[Extracted entries Boundary: Start]

import Literature.AlgebraicGeometry.Modules.SheafHomFrames
import Literature.AlgebraicGeometry.Modules.SheafHomLeft
import Literature.AlgebraicGeometry.Modules.IsoOfSectionsOnBasis
import HarnessLib

/-!
# Biduality `E ≅ E^∨∨` for a finite locally free `𝒪_X`-module (Hartshorne II Ex. 5.1 (a))

For an `𝒪_X`-module `E` on a scheme `X`, `Modules/SheafHomFunctor.lean` defines the biduality map
`toBidual E M : E → 𝓗om(𝓗om(E, M), M)`, `s ↦ ev_s = (φ ↦ φ(s))`; for `M = 𝒪_X` this is the
double-dual map `E → E^∨∨` (`dual E = 𝓗om(E, 𝒪_X)`, `Modules/LocalFrames.lean`). We prove
Hartshorne II Ex. 5.1 (a): **for `E` locally free of finite rank, `E → E^∨∨` is an isomorphism**
(`isIso_toBidual`; the isomorphism is `asIso (toBidual E 𝒪_X)`; `toBidual_app_bijective_of_isFiniteLocallyFree`).

Proof (as printed: "check on a trivialising open, where it is the biduality of a free module of
finite rank"): over an open `W` carrying a frame `e : 𝒪^I ≅ E|_W` (`I` finite) with basis sections
`b_i` and dual basis `λ_i` (`Modules/LocalFrames.lean`), the map on sections
`Γ(E, W) → Γ(E^∨∨, W) = Hom(E^∨|_W, 𝒪|_W)` is

* injective: `ev_s = ev_t` gives `λ_i(s) = ev_s(λ_i) = ev_t(λ_i) = λ_i(t)` for every `i`, hence
  `s = ∑ λ_i(s) b_i = t` (`eq_sum_coord_smul`);
* surjective: `Φ ∈ Hom(E^∨|_W, 𝒪|_W)` equals `ev_s` for `s = ∑_i Φ(λ_i) b_i`, both taking the value
  `Φ(λ_j)` on the basis `λ_j` of the dual frame `dualFrame e : 𝒪^I ≅ E^∨|_W`
  (`Modules/SheafHomFrames.lean`; `hom_ext_of_basisSection`).

The opens lying inside some trivialising open form a basis of `X` when `E` is finite locally free, so
`toBidual E 𝒪_X` is bijective on a basis of opens, hence an isomorphism
(`isIso_of_bijective_on_basis`, `Modules/IsoOfSectionsOnBasis.lean`); consequently it is bijective on
sections over every open (`toBidual_app_bijective_of_isFiniteLocallyFree`). Also: `toBidual` is NATURAL
in `E` for any `M` (`toBidual_naturality : f ≫ toBidual E' M = toBidual E M ≫ 𝓗om(𝓗om(f, M), M)`), and
`E^∨∨` is finite locally free with `E` (`isFiniteLocallyFree_dual_dual`). Everything is proved (theorems
only); no named facts.
This is the biduality input recorded as missing in `HodgeTheory/AtiyahClassCoherent.lean` and
`HodgeTheory/AtiyahPowers.lean` (comparison of the models `𝓗om(E^∨, Ω¹)` and `𝓗om((Ω¹)^∨, E)` of `E ⊗ Ω¹`).

## References

* R. Hartshorne, *Algebraic Geometry*, GTM 52 (1977), II Ex. 5.1 (a) (p. 123): for `ℰ` locally free of
  finite rank, `(ℰ^∨)^∨ ≅ ℰ`. [Hartshorne1977]
* The Stacks project, Tag 01C6 (finite locally free modules). [StacksProject]
-/

noncomputable section

open CategoryTheory AlgebraicGeometry Opposite TopologicalSpace Limits

namespace Literature.AlgebraicGeometry.Modules

open Literature.AlgebraicGeometry.Motives

universe u

variable {X : Scheme.{u}}

/-! ### Naturality of the biduality map (any modules) -/

section Naturality

variable {E E' : X.Modules} (M : X.Modules) (f : E ⟶ E')

/-- **Biduality is natural**: for `f : E → E'` and any `M`,
`f ≫ toBidual E' M = toBidual E M ≫ 𝓗om(𝓗om(f, M), M)` — on sections, `ev_{f(s)}(ψ) = ψ(f s) =
ev_s(f|_W ≫ ψ)`; i.e. `toBidual` is a natural transformation from the identity to the double
`M`-dual functor. [cite: Hartshorne1977, II Ex. 5.1 (a)] [cite: StacksProject, Tag 01CM] -/
theorem toBidual_naturality :
    f ≫ toBidual E' M = toBidual E M ≫ sheafHomMapLeft (sheafHomMapLeft f M) M := by
  refine Scheme.Modules.hom_ext _ _ fun U => ?_
  rw [Scheme.Modules.Hom.comp_app, Scheme.Modules.Hom.comp_app]
  refine AddCommGrpCat.ext fun (s : Γ(E, U)) => ?_
  change ((toBidual E' M).app U (f.app U s) : (sheafHom E' M).over U ⟶ M.over U) =
    (sheafHomMapLeft (sheafHomMapLeft f M) M).app U ((toBidual E M).app U s)
  rw [toBidual_app_apply, toBidual_app_apply, sheafHomMapLeft_app_apply]
  refine hom_ext_of_appLE fun W k (ψ : E'.over W ⟶ M.over W) => ?_
  rw [appLE_over_map_comp, sheafHomMapLeft_app_apply]
  change appLE ψ (𝟙 W) (E'.presheaf.map k.op (f.app U s)) =
    appLE ((SheafOfModules.overFunctor _ W).map f ≫ ψ) (𝟙 W) (E.presheaf.map k.op s)
  rw [appLE_over_map_comp, Scheme.Modules.Hom.app_map_apply]

end Naturality

/-! ### Over a framed open -/

section Frame

open scoped Classical

variable {E : X.Modules} {W : X.Opens} {I : Type u} (e : SheafOfModules.free I ≅ E.over W)

/-- **`ev_s(μ) = μ(s)`**: the value of the double-dual section `ev_s = toBidual(s) ∈ Γ(E^∨∨, W)` on a
functional `μ ∈ Γ(E^∨, W) = Hom(E|_W, 𝒪|_W)`. [cite: Hartshorne1977, II Ex. 5.1 (a)] -/
lemma appLE_toBidual_app (s : Γ(E, W)) (μ : E.over W ⟶ (unitModule X).over W) :
    appLE ((toBidual E (unitModule X)).app W s : (dual E).over W ⟶ (unitModule X).over W) (𝟙 W)
        (μ : Γ(dual E, W)) = appLE μ (𝟙 W) s := by
  rw [toBidual_app_apply, appLE_evalAt, presheaf_map_id]

/-- The `i`-th coordinate of `s` in the frame `e` is the value of `ev_s` on the dual basis `λ_i`.
[cite: Hartshorne1977, II Ex. 5.1 (a)] -/
lemma coord_eq_appLE_toBidual_app (s : Γ(E, W)) (i : I) :
    coord e (𝟙 W) s i =
      appLE ((toBidual E (unitModule X)).app W s : (dual E).over W ⟶ (unitModule X).over W) (𝟙 W)
        (dualBasisSection e i) := by
  rw [coord_def, appLE_toBidual_app]

variable [Fintype I]

/-- **Injectivity of `E → E^∨∨` over a framed open**: a section is determined by its coordinates
`λ_i(s) = ev_s(λ_i)`. [cite: Hartshorne1977, II Ex. 5.1 (a)] -/
theorem toBidual_app_injective (e : SheafOfModules.free I ≅ E.over W) :
    Function.Injective ((toBidual E (unitModule X)).app W) := by
  intro s t h
  rw [eq_sum_coord_smul e (𝟙 W) s, eq_sum_coord_smul e (𝟙 W) t]
  refine Finset.sum_congr rfl fun i _ => ?_
  rw [coord_eq_appLE_toBidual_app e s i, coord_eq_appLE_toBidual_app e t i, h]

/-- **Surjectivity of `E → E^∨∨` over a framed open**: `Φ ∈ Hom(E^∨|_W, 𝒪|_W)` is `ev_s` for
`s = ∑_i Φ(λ_i) b_i` (compare on the dual basis `λ_j`, the basis of the dual frame). [cite: Hartshorne1977, II Ex. 5.1 (a)] -/
theorem toBidual_app_surjective (e : SheafOfModules.free I ≅ E.over W) :
    Function.Surjective ((toBidual E (unitModule X)).app W) := by
  intro Φ
  let Φ' : (dual E).over W ⟶ (unitModule X).over W := Φ
  let c : I → Γ(X, W) := fun i => (appLE Φ' (𝟙 W) (dualBasisSection e i) : Γ(unitModule X, W))
  refine ⟨∑ i, c i • basisSection e i, ?_⟩
  change ((toBidual E (unitModule X)).app W (∑ i, c i • basisSection e i) :
      (dual E).over W ⟶ (unitModule X).over W) = Φ'
  refine hom_ext_of_basisSection (dualFrame e) fun j => ?_
  rw [basisSection_dualFrame, appLE_toBidual_app, appLE_sum_right]
  have h : ∀ i, appLE (dualBasis e j) (𝟙 W) (c i • basisSection e i) =
      (if i = j then c i else 0 : Γ(unitModule X, W)) := by
    intro i
    rw [appLE_smul_right, ← coord_def, coord_basisSection]
    change c i * _ = _
    rw [mul_ite, mul_one, mul_zero]
    rfl
  simp_rw [h, Finset.sum_ite_eq', Finset.mem_univ, if_true]
  rfl

/-- Hence `E → E^∨∨` is bijective on sections over a framed open. [cite: Hartshorne1977, II Ex. 5.1 (a)] -/
theorem toBidual_app_bijective (e : SheafOfModules.free I ≅ E.over W) :
    Function.Bijective ((toBidual E (unitModule X)).app W) :=
  ⟨toBidual_app_injective e, toBidual_app_surjective e⟩

end Frame

/-! ### Globally: `E ≅ E^∨∨` for `E` finite locally free -/

section Global

variable (E : X.Modules)

/-- For `E` finite locally free, the opens lying inside some trivialising open (an open `W` with
`E|_W ≅ 𝒪^I`, `I` finite) form a basis of the topology — every point has a trivialising
neighbourhood. [cite: StacksProject, Tag 01C6 (Modules Def. 17.14.1 (2))] -/
theorem isBasis_setOf_le_framed (hE : IsFiniteLocallyFree E) :
    Opens.IsBasis {V : X.Opens | ∃ (W : X.Opens) (_ : V ⟶ W) (I : Type u),
      Finite I ∧ Nonempty (SheafOfModules.free I ≅ E.over W)} := by
  rw [Opens.isBasis_iff_nbhd]
  intro U x hx
  obtain ⟨W, hxW, I, hI, ⟨e⟩⟩ := hE x
  exact ⟨U ⊓ W, ⟨W, homOfLE inf_le_right, I, hI, ⟨e⟩⟩, ⟨hx, hxW⟩, inf_le_left⟩

/-- **Biduality (Hartshorne II Ex. 5.1 (a))**: for a finite locally free `𝒪_X`-module `E` the
double-dual map `E → E^∨∨ = 𝓗om(𝓗om(E, 𝒪_X), 𝒪_X)`, `s ↦ (φ ↦ φ(s))`, is an isomorphism — it is
bijective on sections over every open inside a trivialising open (`toBidual_app_bijective` for the
restricted frame), and these opens form a basis (`isIso_of_bijective_on_basis`). The isomorphism
`E ≅ E^∨∨` is `asIso (toBidual E (unitModule X))` under this instance. [cite: Hartshorne1977, II Ex. 5.1 (a)] -/
theorem isIso_toBidual (hE : IsFiniteLocallyFree E) : IsIso (toBidual E (unitModule X)) := by
  refine isIso_of_bijective_on_basis (toBidual E (unitModule X)) (isBasis_setOf_le_framed E hE) ?_
  rintro V ⟨W, k, I, hI, ⟨e⟩⟩
  haveI := Fintype.ofFinite I
  exact toBidual_app_bijective (SheafOfModules.restrictTrivialisation (R := X.ringCatSheaf) k e)

/-- Consequently `E → E^∨∨` is bijective on sections over EVERY open `U` (not only the framed ones):
every `Φ ∈ Γ(E^∨∨, U)` is `ev_s` for a unique `s ∈ Γ(E, U)`. [cite: Hartshorne1977, II Ex. 5.1 (a)] -/
theorem toBidual_app_bijective_of_isFiniteLocallyFree (hE : IsFiniteLocallyFree E) (U : X.Opens) :
    Function.Bijective ((toBidual E (unitModule X)).app U) := by
  haveI := isIso_toBidual E hE
  let i : E ≅ dual (dual E) := asIso (toBidual E (unitModule X))
  have h₁ : ∀ s : Γ(E, U), i.inv.app U (i.hom.app U s) = s := fun s => by
    change (i.hom ≫ i.inv).app U s = s
    rw [Iso.hom_inv_id]
    rfl
  have h₂ : ∀ Φ : Γ(dual (dual E), U), i.hom.app U (i.inv.app U Φ) = Φ := fun Φ => by
    change (i.inv ≫ i.hom).app U Φ = Φ
    rw [Iso.inv_hom_id]
    rfl
  exact ⟨fun s t hst => by rw [← h₁ s, ← h₁ t]; exact congrArg _ hst, fun Φ => ⟨i.inv.app U Φ, h₂ Φ⟩⟩

/-- `E^∨∨` is finite locally free when `E` is (twice `isFiniteLocallyFree_dual`). [cite: Hartshorne1977, II Ex. 5.1 (b)] -/
theorem isFiniteLocallyFree_dual_dual (hE : IsFiniteLocallyFree E) :
    IsFiniteLocallyFree (dual (dual E)) :=
  isFiniteLocallyFree_dual (isFiniteLocallyFree_dual hE)

end Global

end Literature.AlgebraicGeometry.Modules

end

[Extracted entries Boundary: End]

_Problem description_: Looking at the data above, write out exactly the lines that start at the one containing "is natural**: for" and end at the one containing "change ((toBidual E'"; include both and nothing beyond.

_Exercise solution_:
/-- **Biduality is natural**: for `f : E → E'` and any `M`,
`f ≫ toBidual E' M = toBidual E M ≫ 𝓗om(𝓗om(f, M), M)` — on sections, `ev_{f(s)}(ψ) = ψ(f s) =
ev_s(f|_W ≫ ψ)`; i.e. `toBidual` is a natural transformation from the identity to the double
`M`-dual functor. [cite: Hartshorne1977, II Ex. 5.1 (a)] [cite: StacksProject, Tag 01CM] -/
theorem toBidual_naturality :
    f ≫ toBidual E' M = toBidual E M ≫ sheafHomMapLeft (sheafHomMapLeft f M) M := by
  refine Scheme.Modules.hom_ext _ _ fun U => ?_
  rw [Scheme.Modules.Hom.comp_app, Scheme.Modules.Hom.comp_app]
  refine AddCommGrpCat.ext fun (s : Γ(E, U)) => ?_
  change ((toBidual E' M).app U (f.app U s) : (sheafHom E' M).over U ⟶ M.over U) =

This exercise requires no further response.